Pentágono confirma: EUA não têm tropas na Venezuela, mas mantêm 15 mil no Caribe
EUA mantêm 15 mil soldados no Caribe após captura de Maduro

Em meio à tensão regional após a captura do presidente venezuelano Nicolás Maduro, o Departamento de Defesa dos Estados Unidos afirmou que não há militares americanos em solo venezuelano.

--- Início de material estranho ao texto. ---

/-! ## §1 One member, one datum: the door in (116) currency -/

set_option maxHeartbeats 400000 in
/-- ★★ **E′ AT A DATUM FROM CHART_W ∧ HESS_W′ IN (116) CURRENCY ∧ SLICE BUDGET ∧ THE JOINT ROW MODULO COARSE GAUGE IN (CURL + DIV) CURRENCY.**  `W ∈ (6)(e) ∩ 𝔅_k(V)`
R2-critical, `10¹⁰L⁶e ≤ 1`; `Q` any recursion family at `W` (displayed, zero content).  Every competitor `W′ ∈ (6)(e) ∩ 𝔅_k(V)` comes with a Hermitian-traceless `D`,
`‖D(b)‖ ≤ s`, `A(W′) = A(e^{iD}W)` and THREE displayed rows in the letters `M = Σ‖D‖²`, `K = Σ_p‖ℒ_p(D)‖²`, `DIV = Σ_xΣ_jk|(D^*_W(iD))(x)_jk|²` (the (116) divergence letter of
✓`Prop7HessWOfFibreCoreT3.hessW_curl_div_of_mem_fibre_T3`): HESS116 `κM ≤ K + ¼DIV` (proved gauge-free on the (0.4)-fibre, `κ = ℓ⁻²∕(128(18 + 537600L⁴))`, by that theorem),
SLICE `DIV ≤ ζK + δM` (the competitor slice's divergence budget — zero on the covariant Landau slice, LEMMA H on the centre-harmonic slice; the ONE residual row of the growth
side), and JOINT MOD COARSE GAUGE `∃ μ ∈ 𝔰𝔲(2)^{(K−n)-sites}: Σ_c‖Q (K−n) (iD) c − (μ c₋ − W̄ c·μ c₊·(W̄ c)*)‖ ≤ C₁ℓ⁻¹M + C₂ℓ(K + DIV)` (the (n3) suppliers' natural
currency: level masses against `CURL₀ + DIV₀`).  If `4s ≤ 1`, `2eC₂(1+ζ) ≤ ⅛` and `15552s² + 216·regThreshold(e) + 2e(C₁ + C₂ℓ²δ)ℓ⁻² ≤ κ′∕8` with
`κ′ = (κ − δ∕4)∕(1 + ζ∕4)`, then `W` minimises the Wilson action over (6)(e) ∩ 𝔅_k(V).  Proof: fold SLICE into HESS116 (`κ′M ≤ K`) and into JOINT (`C₁′ = C₁ + C₂ℓ²δ`,
`C₂′ = C₂(1+ζ)`), then ✓`isMinOn_regFibrePr_of_linRows_at` ∘ ✓`linRow_of_QRows` with the gauged pairing ✓`abs_lin_le_sum_norm_trueLinIter_sub_coarseGauge`.
[cite: Balaban1985Variational, (141)-(143) p.299, (116) p.295, (47)-(48) pp.285-286, (6) p.278; Balaban1985BackgroundPropagators, (3.9)-(3.11) p.392, Thm 3.11 p.416] -/
theorem isMinOn_regFibrePr_of_gaugedRows116_at (F : T3Family) {n K : ℕ} (h : n ≤ K) {e s κ ζ δ C₁ C₂ : ℝ} (hζ : 0 ≤ ζ) (hC₂ : 0 ≤ C₂)
    (V : GaugeField (F.P n) 0 (Matrix.specialUnitaryGroup (Fin 2) ℂ)) {W : GaugeField (F.P K) 0 (Matrix.specialUnitaryGroup (Fin 2) ℂ)}
    (hW : IsCritR2 F n K h V W) (hWe : W ∈ regFibrePr F n K h e V) (he : 10 ^ 10 * (F.L : ℝ) ^ 6 * e ≤ 1)
    (Q : (k : ℕ) → (PBond (F.P K) 0 → Matrix (Fin 2) (Fin 2) ℂ) → PBond (F.P K) k → Matrix (Fin 2) (Fin 2) ℂ) (hQ0 : ∀ Y, Q 0 Y = Y)
    (hQs : ∀ (k : ℕ) (Y : PBond (F.P K) 0 → Matrix (Fin 2) (Fin 2) ℂ) (c : PBond (F.P K) (k + 1)), Q (k + 1) Y c
      = fderiv ℂ (eml : (Idx (F.P K) → Matrix (Fin 2) (Fin 2) ℂ) → Matrix (Fin 2) (Fin 2) ℂ)
            (fun i => ((loopHol (Averaging.iter (fun i => blockAvg (P := F.P K) (j := i) (expMeanLogSU (n := Fin 2))) k W) c i :
              Matrix.specialUnitaryGroup (Fin 2) ℂ) : Matrix (Fin 2) (Fin 2) ℂ))
            (fun i => covWalkSum (Averaging.iter (fun i => blockAvg (P := F.P K) (j := i) (expMeanLogSU (n := Fin 2))) k W) (Q k Y)
                (walk (emb c.src) (loopWord (F.P K).L c.dir (off i.1) i.2.1 i.2.2))
              * ((loopHol (Averaging.iter (fun i => blockAvg (P := F.P K) (j := i) (expMeanLogSU (n := Fin 2))) k W) c i :
                Matrix.specialUnitaryGroup (Fin 2) ℂ) : Matrix (Fin 2) (Fin 2) ℂ))
            * star ((corr (expMeanLogSU (n := Fin 2)) (Averaging.iter (fun i => blockAvg (P := F.P K) (j := i) (expMeanLogSU (n := Fin 2))) k W) c :
                Matrix.specialUnitaryGroup (Fin 2) ℂ) : Matrix (Fin 2) (Fin 2) ℂ)
          + ((corr (expMeanLogSU (n := Fin 2)) (Averaging.iter (fun i => blockAvg (P := F.P K) (j := i) (expMeanLogSU (n := Fin 2))) k W) c :
                Matrix.specialUnitaryGroup (Fin 2) ℂ) : Matrix (Fin 2) (Fin 2) ℂ)
            * covWalkSum (Averaging.iter (fun i => blockAvg (P := F.P K) (j := i) (expMeanLogSU (n := Fin 2))) k W) (Q k Y)
                (walk (emb c.src) (List.replicate (F.P K).L (c.dir, true)))
            * star ((corr (expMeanLogSU (n := Fin 2)) (Averaging.iter (fun i => blockAvg (P := F.P K) (j := i) (expMeanLogSU (n := Fin 2))) k W) c :
                Matrix.specialUnitaryGroup (Fin 2) ℂ) : Matrix (Fin 2) (Fin 2) ℂ))
    (hrows : ∀ W' : GaugeField (F.P K) 0 (Matrix.specialUnitaryGroup (Fin 2) ℂ), W' ∈ regFibrePr F n K h e V →
        ∃ (D : PBond (F.P K) 0 → Matrix (Fin 2) (Fin 2) ℂ),
          (∀ b : PBond (F.P K) 0, (D b).IsHermitian ∧ Matrix.trace (D b) = 0) ∧ (∀ b : PBond (F.P K) 0, ‖D b‖ ≤ s) ∧
          wilsonAction4 W' = wilsonAction4 (emb15 W (expHermField D)) ∧
          κ * ∑ b : PBond (F.P K) 0, ‖D b‖ ^ 2
            ≤ (∑ p : Plaq (F.P K) 0, ‖((Complex.I • D ⟨p.src, p.μ⟩) + ((W ⟨p.src, p.μ⟩ : Matrix (Fin 2) (Fin 2) ℂ) * (Complex.I • D ⟨p.src.shift p.μ, p.ν⟩) * star (W ⟨p.src, p.μ⟩ : Matrix (Fin 2) (Fin 2) ℂ))
            - (((W ⟨p.src, p.μ⟩ * W ⟨p.src.shift p.μ, p.ν⟩ * (W ⟨p.src.shift p.ν, p.μ⟩)⁻¹ : Matrix.specialUnitaryGroup (Fin 2) ℂ) : Matrix (Fin 2) (Fin 2) ℂ) * (Complex.I • D ⟨p.src.shift p.ν, p.μ⟩) * star ((W ⟨p.src, p.μ⟩ * W ⟨p.src.shift p.μ, p.ν⟩ * (W ⟨p.src.shift p.ν, p.μ⟩)⁻¹ : Matrix.specialUnitaryGroup (Fin 2) ℂ) : Matrix (Fin 2) (Fin 2) ℂ))
            - (((GaugeField.plaqHol W p : Matrix.specialUnitaryGroup (Fin 2) ℂ) : Matrix (Fin 2) (Fin 2) ℂ) * (Complex.I • D ⟨p.src, p.ν⟩) * star ((GaugeField.plaqHol W p : Matrix.specialUnitaryGroup (Fin 2) ℂ) : Matrix (Fin 2) (Fin 2) ℂ)))‖ ^ 2)
              + (1 / 4) * (∑ x : Site (F.P K) 0, ∑ j : Fin 2, ∑ k : Fin 2,
            ‖(divB (torusT (F.P K) 0) (fun κ z => unitsField (toUField W) ⟨z, κ⟩) (fun κ z => Complex.I • D ⟨z, κ⟩) x) j k‖ ^ 2) ∧
          (∑ x : Site (F.P K) 0, ∑ j : Fin 2, ∑ k : Fin 2,
            ‖(divB (torusT (F.P K) 0) (fun κ z => unitsField (toUField W) ⟨z, κ⟩) (fun κ z => Complex.I • D ⟨z, κ⟩) x) j k‖ ^ 2)
            ≤ ζ * (∑ p : Plaq (F.P K) 0, ‖((Complex.I • D ⟨p.src, p.μ⟩) + ((W ⟨p.src, p.μ⟩ : Matrix (Fin 2) (Fin 2) ℂ) * (Complex.I • D ⟨p.src.shift p.μ, p.ν⟩) * star (W ⟨p.src, p.μ⟩ : Matrix (Fin 2) (Fin 2) ℂ))
            - (((W ⟨p.src, p.μ⟩ * W ⟨p.src.shift p.μ, p.ν⟩ * (W ⟨p.src.shift p.ν, p.μ⟩)⁻¹ : Matrix.specialUnitaryGroup (Fin 2) ℂ) : Matrix (Fin 2) (Fin 2) ℂ) * (Complex.I • D ⟨p.src.shift p.ν, p.μ⟩) * star ((W ⟨p.src, p.μ⟩ * W ⟨p.src.shift p.μ, p.ν⟩ * (W ⟨p.src.shift p.ν, p.μ⟩)⁻¹ : Matrix.specialUnitaryGroup (Fin 2) ℂ) : Matrix (Fin 2) (Fin 2) ℂ))
            - (((GaugeField.plaqHol W p : Matrix.specialUnitaryGroup (Fin 2) ℂ) : Matrix (Fin 2) (Fin 2) ℂ) * (Complex.I • D ⟨p.src, p.ν⟩) * star ((GaugeField.plaqHol W p : Matrix.specialUnitaryGroup (Fin 2) ℂ) : Matrix (Fin 2) (Fin 2) ℂ)))‖ ^ 2)
              + δ * ∑ b : PBond (F.P K) 0, ‖D b‖ ^ 2 ∧
          ∃ μ : Site (F.P K) (K - n) → Matrix (Fin 2) (Fin 2) ℂ, (∀ y, μ y ∈ skewAdjoint (Matrix (Fin 2) (Fin 2) ℂ) ∧ (μ y).trace = 0) ∧
          ∑ c : PBond (F.P K) (K - n), ‖Q (K - n) (fun b => Complex.I • D b) c
              - (μ c.src
                - ((Averaging.iter (fun i => blockAvg (P := F.P K) (j := i) (expMeanLogSU (n := Fin 2))) (K - n) W c : Matrix.specialUnitaryGroup (Fin 2) ℂ) :
                    Matrix (Fin 2) (Fin 2) ℂ) * μ c.tgt
                  * star ((Averaging.iter (fun i => blockAvg (P := F.P K) (j := i) (expMeanLogSU (n := Fin 2))) (K - n) W c : Matrix.specialUnitaryGroup (Fin 2) ℂ) :
                    Matrix (Fin 2) (Fin 2) ℂ))‖
            ≤ C₁ * ((F.L : ℝ) ^ (K - n))⁻¹ * ∑ b : PBond (F.P K) 0, ‖D b‖ ^ 2
              + C₂ * (F.L : ℝ) ^ (K - n) * ((∑ p : Plaq (F.P K) 0, ‖((Complex.I • D ⟨p.src, p.μ⟩) + ((W ⟨p.src, p.μ⟩ : Matrix (Fin 2) (Fin 2) ℂ) * (Complex.I • D ⟨p.src.shift p.μ, p.ν⟩) * star (W ⟨p.src, p.μ⟩ : Matrix (Fin 2) (Fin 2) ℂ))
            - (((W ⟨p.src, p.μ⟩ * W ⟨p.src.shift p.μ, p.ν⟩ * (W ⟨p.src.shift p.ν, p.μ⟩)⁻¹ : Matrix.specialUnitaryGroup (Fin 2) ℂ) : Matrix (Fin 2) (Fin 2) ℂ) * (Complex.I • D ⟨p.src.shift p.ν, p.μ⟩) * star ((W ⟨p.src, p.μ⟩ * W ⟨p.src.shift p.μ, p.ν⟩ * (W ⟨p.src.shift p.ν, p.μ⟩)⁻¹ : Matrix.specialUnitaryGroup (Fin 2) ℂ) : Matrix (Fin 2) (Fin 2) ℂ))
            - (((GaugeField.plaqHol W p : Matrix.specialUnitaryGroup (Fin 2) ℂ) : Matrix (Fin 2) (Fin 2) ℂ) * (Complex.I • D ⟨p.src, p.ν⟩) * star ((GaugeField.plaqHol W p : Matrix.specialUnitaryGroup (Fin 2) ℂ) : Matrix (Fin 2) (Fin 2) ℂ)))‖ ^ 2)
                + (∑ x : Site (F.P K) 0, ∑ j : Fin 2, ∑ k : Fin 2,
            ‖(divB (torusT (F.P K) 0) (fun κ z => unitsField (toUField W) ⟨z, κ⟩) (fun κ z => Complex.I • D ⟨z, κ⟩) x) j k‖ ^ 2)))
    (hs4 : 4 * s ≤ 1) (hθ : 2 * e * (C₂ * (1 + ζ)) ≤ 1 / 8)
    (hsmall : 15552 * s ^ 2 + 216 * regThreshold F n K e + 2 * e * (C₁ + C₂ * ((F.L : ℝ) ^ (K - n)) ^ 2 * δ) * (((F.L : ℝ) ^ (K - n)) ^ 2)⁻¹
      ≤ ((κ - δ / 4) / (1 + ζ / 4)) / 8) :
    IsMinOn (fun W' : GaugeField (F.P K) 0 (Matrix.specialUnitaryGroup (Fin 2) ℂ) => wilsonAction4 W') (regFibrePr F n K h e V) W := by
  have hreg : RegPr F n K e W := ((mem_regFibrePr_iff F).mp hWe).2
  have he0 : 0 < e := pos_of_regPr F hreg
  refine isMinOn_regFibrePr_of_linRows_at F h V hWe fun W' hW' => ?_
  obtain ⟨D, hDh, hDs, hA, hq, hsl, μ, hμ, hJ⟩ := hrows W' hW'
  -- THE GAUGED MULTIPLIER BOUND along `A := iD` (✓`abs_lin_le_sum_norm_trueLinIter_sub_coarseGauge`)
  have hsk : ∀ b : PBond (F.P K) 0, (fun b => Complex.I • D b) b ∈ skewAdjoint (Matrix (Fin 2) (Fin 2) ℂ) := fun b => I_smul_mem_skewAdjoint (hDh b).1
  have htr : ∀ b : PBond (F.P K) 0, ((fun b => Complex.I • D b) b).trace = 0 := fun b => trace_I_smul_eq_zero (hDh b).2
  have hEL := abs_lin_le_sum_norm_trueLinIter_sub_coarseGauge F h hW he0 he hreg Q hQ0 hQs (fun b => Complex.I • D b) hsk htr
    μ (fun y => (hμ y).1) (fun y => (hμ y).2)
  beta_reduce at hEL
  -- THE (116) ARITHMETIC: the slice budget folds the divergence term into the curl term on both rows
  set ℓ : ℝ := (F.L : ℝ) ^ (K - n) with hℓ
  have hL1 : (1 : ℝ) ≤ (F.L : ℝ) := by have := F.hL.2; exact_mod_cast (by omega : 1 ≤ F.L)
  have hℓ1 : 1 ≤ ℓ := one_le_pow₀ hL1
  have hℓ0 : 0 < ℓ := by linarith
  set Mm : ℝ := ∑ b : PBond (F.P K) 0, ‖D b‖ ^ 2 with hMm
  set Kc : ℝ := ∑ p : Plaq (F.P K) 0, ‖((Complex.I • D ⟨p.src, p.μ⟩) + ((W ⟨p.src, p.μ⟩ : Matrix (Fin 2) (Fin 2) ℂ) * (Complex.I • D ⟨p.src.shift p.μ, p.ν⟩) * star (W ⟨p.src, p.μ⟩ : Matrix (Fin 2) (Fin 2) ℂ))
            - (((W ⟨p.src, p.μ⟩ * W ⟨p.src.shift p.μ, p.ν⟩ * (W ⟨p.src.shift p.ν, p.μ⟩)⁻¹ : Matrix.specialUnitaryGroup (Fin 2) ℂ) : Matrix (Fin 2) (Fin 2) ℂ) * (Complex.I • D ⟨p.src.shift p.ν, p.μ⟩) * star ((W ⟨p.src, p.μ⟩ * W ⟨p.src.shift p.μ, p.ν⟩ * (W ⟨p.src.shift p.ν, p.μ⟩)⁻¹ : Matrix.specialUnitaryGroup (Fin 2) ℂ) : Matrix (Fin 2) (Fin 2) ℂ))
            - (((GaugeField.plaqHol W p : Matrix.specialUnitaryGroup (Fin 2) ℂ) : Matrix (Fin 2) (Fin 2) ℂ) * (Complex.I • D ⟨p.src, p.ν⟩) * star ((GaugeField.plaqHol W p : Matrix.specialUnitaryGroup (Fin 2) ℂ) : Matrix (Fin 2) (Fin 2) ℂ)))‖ ^ 2 with hKc
  set Dv : ℝ := ∑ x : Site (F.P K) 0, ∑ j : Fin 2, ∑ k : Fin 2,
            ‖(divB (torusT (F.P K) 0) (fun κ z => unitsField (toUField W) ⟨z, κ⟩) (fun κ z => Complex.I • D ⟨z, κ⟩) x) j k‖ ^ 2 with hDv
  have hMm0 : 0 ≤ Mm := Finset.sum_nonneg fun _ _ => sq_nonneg _
  have hKc0 : 0 ≤ Kc := Finset.sum_nonneg fun _ _ => sq_nonneg _
  have hDv0 : 0 ≤ Dv := Finset.sum_nonneg fun _ _ => Finset.sum_nonneg fun _ _ => Finset.sum_nonneg fun _ _ => sq_nonneg _
  have hden : 0 < 1 + ζ / 4 := by linarith
  -- HESS in curl-only currency with the folded constant `κ′ = (κ − δ∕4)∕(1 + ζ∕4)`
  have hq' : (κ - δ / 4) / (1 + ζ / 4) * Mm ≤ Kc := by
    rw [div_mul_eq_mul_div, div_le_iff₀ hden]
    nlinarith [hq, hsl, hMm0, hKc0, hDv0]
  -- JOINT in curl-only currency with the folded constants `C₁′ = C₁ + C₂ℓ²δ`, `C₂′ = C₂(1 + ζ)`
  have hJ' : ∑ c : PBond (F.P K) (K - n), ‖Q (K - n) (fun b => Complex.I • D b) c
              - (μ c.src
                - ((Averaging.iter (fun i => blockAvg (P := F.P K) (j := i) (expMeanLogSU (n := Fin 2))) (K - n) W c : Matrix.specialUnitaryGroup (Fin 2) ℂ) :
                    Matrix (Fin 2) (Fin 2) ℂ) * μ c.tgt
                  * star ((Averaging.iter (fun i => blockAvg (P := F.P K) (j := i) (expMeanLogSU (n := Fin 2))) (K - n) W c : Matrix.specialUnitaryGroup (Fin 2) ℂ) :
                    Matrix (Fin 2) (Fin 2) ℂ))‖
      ≤ (C₁ + C₂ * ℓ ^ 2 * δ) * ℓ⁻¹ * Mm + C₂ * (1 + ζ) * ℓ * Kc := by
    refine hJ.trans ?_
    have e1 : (C₁ + C₂ * ℓ ^ 2 * δ) * ℓ⁻¹ * Mm + C₂ * (1 + ζ) * ℓ * Kc
        = C₁ * ℓ⁻¹ * Mm + C₂ * ℓ * ((1 + ζ) * Kc + δ * Mm) := by
      field_simp
      ring
    rw [e1]
    have h2 : C₂ * ℓ * (Kc + Dv) ≤ C₂ * ℓ * ((1 + ζ) * Kc + δ * Mm) :=
      mul_le_mul_of_nonneg_left (by linarith [hsl]) (by positivity)
    linarith [h2]
  exact ⟨D, s, hDh, hDs, hs4, hA, linRow_of_QRows F he0.le W D hEL hJ' hq' hθ (by linarith [hsmall])⟩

No entanto, uma força considerável de aproximadamente 15 mil soldados permanece posicionada em países vizinhos e em uma dúzia de navios de guerra no Caribe, em alto estado de prontidão.

Prontidão militar e ameaça de "segunda onda"

O general Dan Caine, presidente do Estado-Maior Conjunto, declarou em entrevista coletiva em Mar-a-Lago, na Flórida, que as forças estão na região "preparadas para projetar poder, se defender e proteger nossos interesses". A declaração ocorre um dia após o presidente Donald Trump afirmar que os EUA planejam "administrar" a Venezuela por um período indefinido.

Horas após a operação de comando que resultou na captura de Maduro e de sua esposa, conduzida pela Delta Force, Trump sugeriu a possibilidade de uma "segunda onda" de ações militares. A medida seria tomada caso os Estados Unidos encontrassem resistência de forças leais ao governo de Caracas. "Não temos medo de colocar tropas em terra", afirmou o presidente americano.

A maior concentração naval desde a crise dos mísseis

O Pentágono não esclareceu por quanto tempo manterá sua força no Caribe, que representa o maior acúmulo naval na região desde a crise dos mísseis de Cuba, em 1962. Especialistas militares e jurídicos apontam que a concentração inicial de tropas tinha como objetivo declarado localizar e destruir lanchas suspeitas de tráfico de drogas, acusações feitas pela administração Trump sem a apresentação pública de provas.

Desde setembro, forças americanas atacaram 35 embarcações no Caribe e no Pacífico Oriental, causando pelo menos 115 mortes. Essas ações foram criticadas por especialistas como ilegais. Nos últimos meses, essas mesmas forças também apoiaram abordagens a petroleiros sob sanções americanas que tentavam transportar petróleo venezuelano.

Preparação e consequências da operação

Nos dias que antecederam a operação de sábado, os EUA reforçaram a região com aeronaves de Operações Especiais, aviões de guerra eletrônica, drones armados, helicópteros de resgate e caças. Para analistas militares, esses reforços de última hora indicavam que a única dúvida sobre uma ação americana na Venezuela era quando ela ocorreria, e não se ocorreria.

O episódio intensifica a tensão regional e internacional, provocando reações de governos da América Latina. Especialistas alertam para os riscos de instabilidade, aumento dos fluxos migratórios e possíveis repercussões legais para os Estados Unidos devido às suas ações. A pergunta sobre quem administrará o país foi respondida por Trump com um gesto para o general Caine, o secretário de Estado Marco Rubio e o secretário de Defesa Pete Hegseth, dizendo "As pessoas que estão bem atrás de mim, nós vamos administrá-la".